Record a question about GBK encoding

background

Distinguish between UTF-8 and GBK

GBK is a standard that is compatible with GB2312 after expansion based on the national standard GB2312. It is specially used to solve Chinese encoding. It is double-byte, both Chinese and English.

UTF-8 is an international encoding method that includes most languages ​​​​in the world (Simplified Chinese, Traditional Chinese, English, Japanese, Korean and other languages), and is also compatible with ASCII codes.

Although GBK saves two bytes less than UTF-8, GBK only contains Chinese, while UTF-8 contains characters needed by all countries in the world, so many systems or frameworks now use UTF-8 by default.

However, when business development docks with system interfaces, we often encounter some old systems that use GBK encoding, especially domestic payments. At this time, they need to be compatible with GBK and UTF-8 encoding.

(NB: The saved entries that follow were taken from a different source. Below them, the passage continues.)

import Summits.NavierStokesRegularity.NavierStokesRegularity.Theorems.QuantisedSymmetryPolyhedralTruncationBridge
import Summits.NavierStokesRegularity.NavierStokesRegularity.Theorems.QuantisedSymmetryPolyhedralDssProfileExistsDominatesBlowupProfile
import Summits.NavierStokesRegularity.NavierStokesRegularity.Theorems.QuantisedSymmetryLiouvilleKillsProfile
import Summits.NavierStokesRegularity.NavierStokesRegularity.Theorems.DssFarFieldSlavingDssTruncationBridge
import Summits.NavierStokesRegularity.NavierStokesRegularity.Theses.AncientHullSteering
import Literature.Analysis.FluidPDE.HyperbolicDSSOrbit
import HarnessLib

/-!
# Strategist companion sketch (cstrat s19-g20) for crux `PolyhedralDssProfileExists` (stmt-1404)

Typed record of the STRATEGY CENSUS `STRATEGY-CENSUS-s19.md`: every `theorem` below is kernel-checked
(no `sorry`); the `def`s are the candidate replacement statements the census examines and rejects.

* §0 `crux_decides` — the crux ALONE proves `¬ NavierStokesRegularity` today (both co-hypotheses of the
  route's `closes` are landed theorems), so any sufficient intermediate decides the summit too.
* §1 weaker intermediates by name: `crux_imp_W1` / `W1_decides` (stmt-0155, drop `G`: still decides `¬S`
  by landed glue), `crux_imp_W1''` / `W1''_decides_given_bridge` (stmt-20186, drop DSS as well: decides `¬S`
  only through the OPEN bridge stmt-20185).
* §2 the best typed split (bridge split `T ∧ (T → X)`): `PolyhedralTypeIAncientExists`, `ClosingLemma`,
  `crux_of_split` (assembly = modus ponens, proved), `split_T_of_crux` (X → T), and the obstruction statement
  `RdssDetuningExcluded` (why the RSS filament engine of FilamentSkeletonRss cannot be borrowed).
* §3 the strengthening `HyperbolicPolyhedralProfileExists` (S⁺) with `crux_of_hyperbolic` (S⁺ → X proved).
* §4 negation side: `not_crux_of_liouville` (= landed support `LiouvilleKillsProfile`).
-/

set_option linter.dupNamespace false

namespace Summit.NavierStokesRegularity.NavierStokesRegularity.Cruxes.PolyhedralDssProfileExists.StrategistS19g20

open MeasureTheory
open Literature.Analysis.FluidPDE
open _root_.Summit.NavierStokesRegularity.NavierStokesRegularity.Theses

/-! ## §0 The crux alone decides the summit -/

/-- The crux alone refutes Clay (A): both other binders of `QuantisedSymmetry.closes` are landed theorems
(`quantisedSymmetry_polyhedralTruncationBridge_proof`, stmt-11331; `ClayUniqueness_holds`, stmt-0153). -/
theorem crux_decides (hX : QuantisedSymmetry.PolyhedralDssProfileExists) : ¬ _root_.NavierStokesRegularity :=
  QuantisedSymmetry.closes hX
    _root_.Summit.NavierStokesRegularity.NavierStokesRegularity.Theorems.quantisedSymmetry_polyhedralTruncationBridge_proof
    QuantisedSymmetry.ClayUniqueness_holds

/-! ## §1 Weaker intermediates (by name, all in tree) -/

/-- W1 = stmt-0155 (`BlowupTypeIDssProfile`, the `G`-free version): the crux implies it (landed stub
`stub_dominatesBlowupProfile`; `Blowup.BlowupTypeIDssProfile` and `DssFarFieldSlaving.BlowupTypeIDssProfile`
are the same term). -/
theorem crux_imp_W1 (hX : QuantisedSymmetry.PolyhedralDssProfileExists) :
    DssFarFieldSlaving.BlowupTypeIDssProfile :=
  _root_.Summit.NavierStokesRegularity.NavierStokesRegularity.Theorems.PolyhedralDssProfileExists.PolyhedralCell.stub_dominatesBlowupProfile
    hX

/-- … and W1 ALSO decides the summit on landed theorems alone (`DssFarFieldSlaving.closes` with the proved
bridge `dssTruncationBridge_proof`, stmt-14477): replacing the crux by W1 is a supersede into route
DssFarFieldSlaving, not a strategy short of the summit. -/
theorem W1_decides (hW : DssFarFieldSlaving.BlowupTypeIDssProfile) : ¬ _root_.NavierStokesRegularity :=
  DssFarFieldSlaving.closes
    _root_.Summit.NavierStokesRegularity.NavierStokesRegularity.Theorems.dssTruncationBridge_proof hW

/-- W1'' = stmt-20186 (`SelfExcitedTypeIProfile`: a nontrivial BOUNDED ancient mild solution with Type-I decay,
no self-similarity, no symmetry): the crux implies it, via the landed support `LiouvilleKillsProfile`
(`¬W1'' ⇒ PolyhedralTypeILiouville ⇒ ¬X`). -/
theorem crux_imp_W1'' (hX : QuantisedSymmetry.PolyhedralDssProfileExists) :
    AncientHullSteering.SelfExcitedTypeIProfile := by
  intro hL
  have h3 : QuantisedSymmetry.PolyhedralTypeILiouville :=
    fun G _ _ _ u hu hmeas hdec _ => hL u hu hmeas hdec
  exact _root_.Summit.NavierStokesRegularity.NavierStokesRegularity.Theorems.quantisedSymmetry_liouvilleKillsProfile_proof
    h3 hX

/-- … but W1'' decides the summit only THROUGH the open bridge stmt-20185 (`AncientTruncationBridge`, XL,
"Sacker–Sell gap may not exist"): trading the crux for W1'' moves the whole difficulty into an unbuilt
bridge plus a KNSS-hard existence statement (route AncientHullSteering already owns exactly this pair). -/
theorem W1''_decides_given_bridge (hR : AncientHullSteering.AncientTruncationBridge)
    (hP : AncientHullSteering.SelfExcitedTypeIProfile) : ¬ _root_.NavierStokesRegularity :=
  AncientHullSteering.closes hR hP

/-! ## §2 Decomposition attempt: the bridge split `T ∧ (T → X)` -/

/-- Piece `T` (open, substantive): a nontrivial ancient mild solution with Type-I space–time decay which is
equivariant under a finite irreducible rotation group — the crux with the DSS clause DELETED. -/
def PolyhedralTypeIAncientExists : Prop :=
  ∃ G : Subgroup (EuclideanSpace ℝ (Fin 3) ≃ₗᵢ[ℝ] EuclideanSpace ℝ (Fin 3)), Finite G ∧
    (∀ g ∈ G, LinearMap.det (g.toLinearEquiv : EuclideanSpace ℝ (Fin 3) →ₗ[ℝ] EuclideanSpace ℝ (Fin 3)) = 1) ∧
    (∀ V : Submodule ℝ (EuclideanSpace ℝ (Fin 3)), (∀ g ∈ G, ∀ v ∈ V, g v ∈ V) → V = ⊥ ∨ V = ⊤) ∧
    ∃ u : ℝ → EuclideanSpace ℝ (Fin 3) → EuclideanSpace ℝ (Fin 3),
      IsAncientMildSolution 1 u ∧ (∀ t < 0, AEStronglyMeasurable (u t) volume) ∧
      (∃ C₀ : ℝ, HasTypeIDecay C₀ u) ∧ (∀ g ∈ G, ∀ t x, u t (g x) = g (u t x)) ∧
      ¬ (∀ t < 0, u t =ᵐ[volume] 0)

/-- Piece `T → X` ("closing lemma": from SOME polyhedral Type-I ancient solution manufacture a DISCRETELY
SELF-SIMILAR one — e.g. by a recurrence / ω-limit argument for the similarity flow on the compact hull of the
orbit). No mechanism in print; the similarity flow is not gradient-like and has no closing lemma. -/
def ClosingLemma : Prop :=
  PolyhedralTypeIAncientExists → QuantisedSymmetry.PolyhedralDssProfileExists

/-- Assembly of the split (modus ponens) — proved, so (b) of the redirect test holds trivially
(`trivial_seam`); the split fails (d): neither piece has a plan, and `T` is KNSS-hard. -/
theorem crux_of_split (hT : PolyhedralTypeIAncientExists) (hC : ClosingLemma) :
    QuantisedSymmetry.PolyhedralDssProfileExists :=
  hC hT

/-- The converse direction of the seam: the crux gives `T` for free (drop the DSS clause). -/
theorem split_T_of_crux (hX : QuantisedSymmetry.PolyhedralDssProfileExists) : PolyhedralTypeIAncientExists := by
  obtain ⟨G, hfin, hdet, hirr, c, -, u, hanc, hmeas, -, hdec, heqv, hnt⟩ := hX
  exact ⟨G, hfin, hdet, hirr, u, hanc, hmeas, hdec, heqv, hnt⟩

/-- OBSTRUCTION to borrowing the rotated-self-similar (RSS/RDSS) filament engine of route FilamentSkeletonRss
(which needs a rotation part `α ≠ 0` "to all orders"): a profile equivariant under a finite IRREDUCIBLE rotation
group admits no genuine rotational detuning — if `u` is `G`-equivariant and `(c, R)`-RDSS then the closed group
of its scaling–rotation symmetries contains `G` and `R G R⁻¹`; for `R ∉ N(G)` that forces `SO(3)`-equivariant
slices (closed subgroups of `SO(3)` strictly above `O`/`I`, or above `T` and not inside `O`, are dense), hence
radial divergence-free slices, hence triviality; for `R ∈ N(G)` one has `R² ∈ G` (`N(T) = O`, `N(O) = O`,
`N(I) = I` in `SO(3)`), so `u` is plainly `c²`-DSS. Recorded as a statement (support-grade, not filed). -/
def RdssDetuningExcluded : Prop :=
  ∀ G : Subgroup (EuclideanSpace ℝ (Fin 3) ≃ₗᵢ[ℝ] EuclideanSpace ℝ (Fin 3)), Finite G →
    (∀ g ∈ G, LinearMap.det (g.toLinearEquiv : EuclideanSpace ℝ (Fin 3) →ₗ[ℝ] EuclideanSpace ℝ (Fin 3)) = 1) →
    (∀ V : Submodule ℝ (EuclideanSpace ℝ (Fin 3)), (∀ g ∈ G, ∀ v ∈ V, g v ∈ V) → V = ⊥ ∨ V = ⊤) →
    ∀ (c : ℝ) (R : EuclideanSpace ℝ (Fin 3) ≃ₗᵢ[ℝ] EuclideanSpace ℝ (Fin 3))
      (u : ℝ → EuclideanSpace ℝ (Fin 3) → EuclideanSpace ℝ (Fin 3)), 1 < c →
      IsAncientMildSolution 1 u → (∀ t < 0, AEStronglyMeasurable (u t) volume) →
      IsRotatedDSS c R u → (∀ g ∈ G, ∀ t x, u t (g x) = g (u t x)) →
      IsDiscretelySelfSimilar (c ^ 2) u ∨ (∀ t < 0, u t =ᵐ[volume] 0)

/-! ## §3 Strengthening attempt: the hyperbolic profile S⁺ -/

/-- S⁺: a polyhedrally equivariant Type-I `c`-DSS profile whose similarity orbit is HYPERBOLIC modulo the
symmetry modes (`IsHyperbolicTypeIDSSOrbit`, the DssFarFieldSlaving notion, with trivial rotation part).
The added rigidity is what a Newton–Kantorovich / computer-assisted existence proof would certify AS A
BY-PRODUCT — it buys nothing before a numerical candidate exists. -/
def HyperbolicPolyhedralProfileExists : Prop :=
  ∃ G : Subgroup (EuclideanSpace ℝ (Fin 3) ≃ₗᵢ[ℝ] EuclideanSpace ℝ (Fin 3)), Finite G ∧
    (∀ g ∈ G, LinearMap.det (g.toLinearEquiv : EuclideanSpace ℝ (Fin 3) →ₗ[ℝ] EuclideanSpace ℝ (Fin 3)) = 1) ∧
    (∀ V : Submodule ℝ (EuclideanSpace ℝ (Fin 3)), (∀ g ∈ G, ∀ v ∈ V, g v ∈ V) → V = ⊥ ∨ V = ⊤) ∧
    ∃ c : ℝ, ∃ u : ℝ → EuclideanSpace ℝ (Fin 3) → EuclideanSpace ℝ (Fin 3),
      IsHyperbolicTypeIDSSOrbit c (LinearIsometryEquiv.refl ℝ (EuclideanSpace ℝ (Fin 3))) u ∧
      (∀ g ∈ G, ∀ t x, u t (g x) = g (u t x))

/-- S⁺ → X (routine projection: hyperbolic orbit ⇒ Type-I DSS profile; `IsRotatedDSS c refl = IsDSS c`). -/
theorem crux_of_hyperbolic (h : HyperbolicPolyhedralProfileExists) :
    QuantisedSymmetry.PolyhedralDssProfileExists := by
  obtain ⟨G, hfin, hdet, hirr, c, u, hH, heqv⟩ := h
  have hP := hH.toIsTypeIDSSProfile
  exact ⟨G, hfin, hdet, hirr, c, hP.one_lt, u, hP.isAncientMildSolution, hP.aestronglyMeasurable,
    isRotatedDSS_refl_iff.1 hP.isRotatedDSS, hP.hasTypeIDecay, heqv, hP.nontrivial⟩

/-! ## §4 Negation side (kill switch, landed glue) -/

/-- The negation of the crux follows from the polyhedral bounded Type-I Liouville theorem stmt-1405
(landed support `LiouvilleKillsProfile`); stmt-1405 is the T/O/I case of the KNSS Liouville conjecture with
Type-I decay — no engine (census §Negation). -/
theorem not_crux_of_liouville (h3 : QuantisedSymmetry.PolyhedralTypeILiouville) :
    ¬ QuantisedSymmetry.PolyhedralDssProfileExists :=
  _root_.Summit.NavierStokesRegularity.NavierStokesRegularity.Theorems.quantisedSymmetry_liouvilleKillsProfile_proof h3

end Summit.NavierStokesRegularity.NavierStokesRegularity.Cruxes.PolyhedralDssProfileExists.StrategistS19g20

How to make projects compatible with UTF-8 and GBK

We use spring boot version 2.7. Our default API uses UTF-8, and special APIs use GBK. In spring boot, when a request is received and parsed, CharacterEncodingFilterthe content encoding format will be specified through .

    @Override
    protected void doFilterInternal(
            HttpServletRequest request, HttpServletResponse response, FilterChain filterChain)
            throws ServletException, IOException {

        String  encoding  = getEncoding();
         if (encoding != null ) {
       // Set the encoding when the request comes in (when the request forced encoding is set or the request header does not set the encoding) 
            if (isForceRequestEncoding() || request.getCharacterEncoding() == null ) {
                request.setCharacterEncoding(encoding);
            }
      //Set response forced encoding 
            if (isForceResponseEncoding()) {
                response.setCharacterEncoding(encoding);
            }
        }
        filterChain.doFilter(request, response);
    }

You can modify the global coding method of the project in the following ways

server:
  servlet:
    encoding:
      charset: UTF-8
      force-request: false
      force-response: false

Look, by default, the encoding format is UTF-8 and it is forced to convert every time. What does it mean? That is to say, even if you request a header application/json;charset=GBK, it will not be parsed according to the encoding of the header, but will be forced to be converted to UTF-8. If the content comes from GBK, you will be waiting for garbled code!

    @Bean
    @ConditionalOnMissingBean
    public CharacterEncodingFilter characterEncodingFilter() {
        CharacterEncodingFilter filter = new OrderedCharacterEncodingFilter();
        filter.setEncoding(this.properties.getCharset().name());
        filter.setForceRequestEncoding(this.properties.shouldForce(Encoding.Type.REQUEST));
        filter.setForceResponseEncoding(this.properties.shouldForce(Encoding.Type.RESPONSE));
        return filter;
    }

public boolean shouldForce(Type type) {
        Boolean force = (type != Type.REQUEST) ? this.forceResponse : this.forceRequest;
        if (force == null) {
            force = this.force;
        }
        if (force == null) {
            force = (type == Type.REQUEST);
        }
        return force;
    }

There is now a payment system, and the content it requests is GBK encoded, and there are two methods of GET and POST. Our system interface defaults to UTF-8, so it can only be processed for specific GBK interfaces. The following request situations need to be supported.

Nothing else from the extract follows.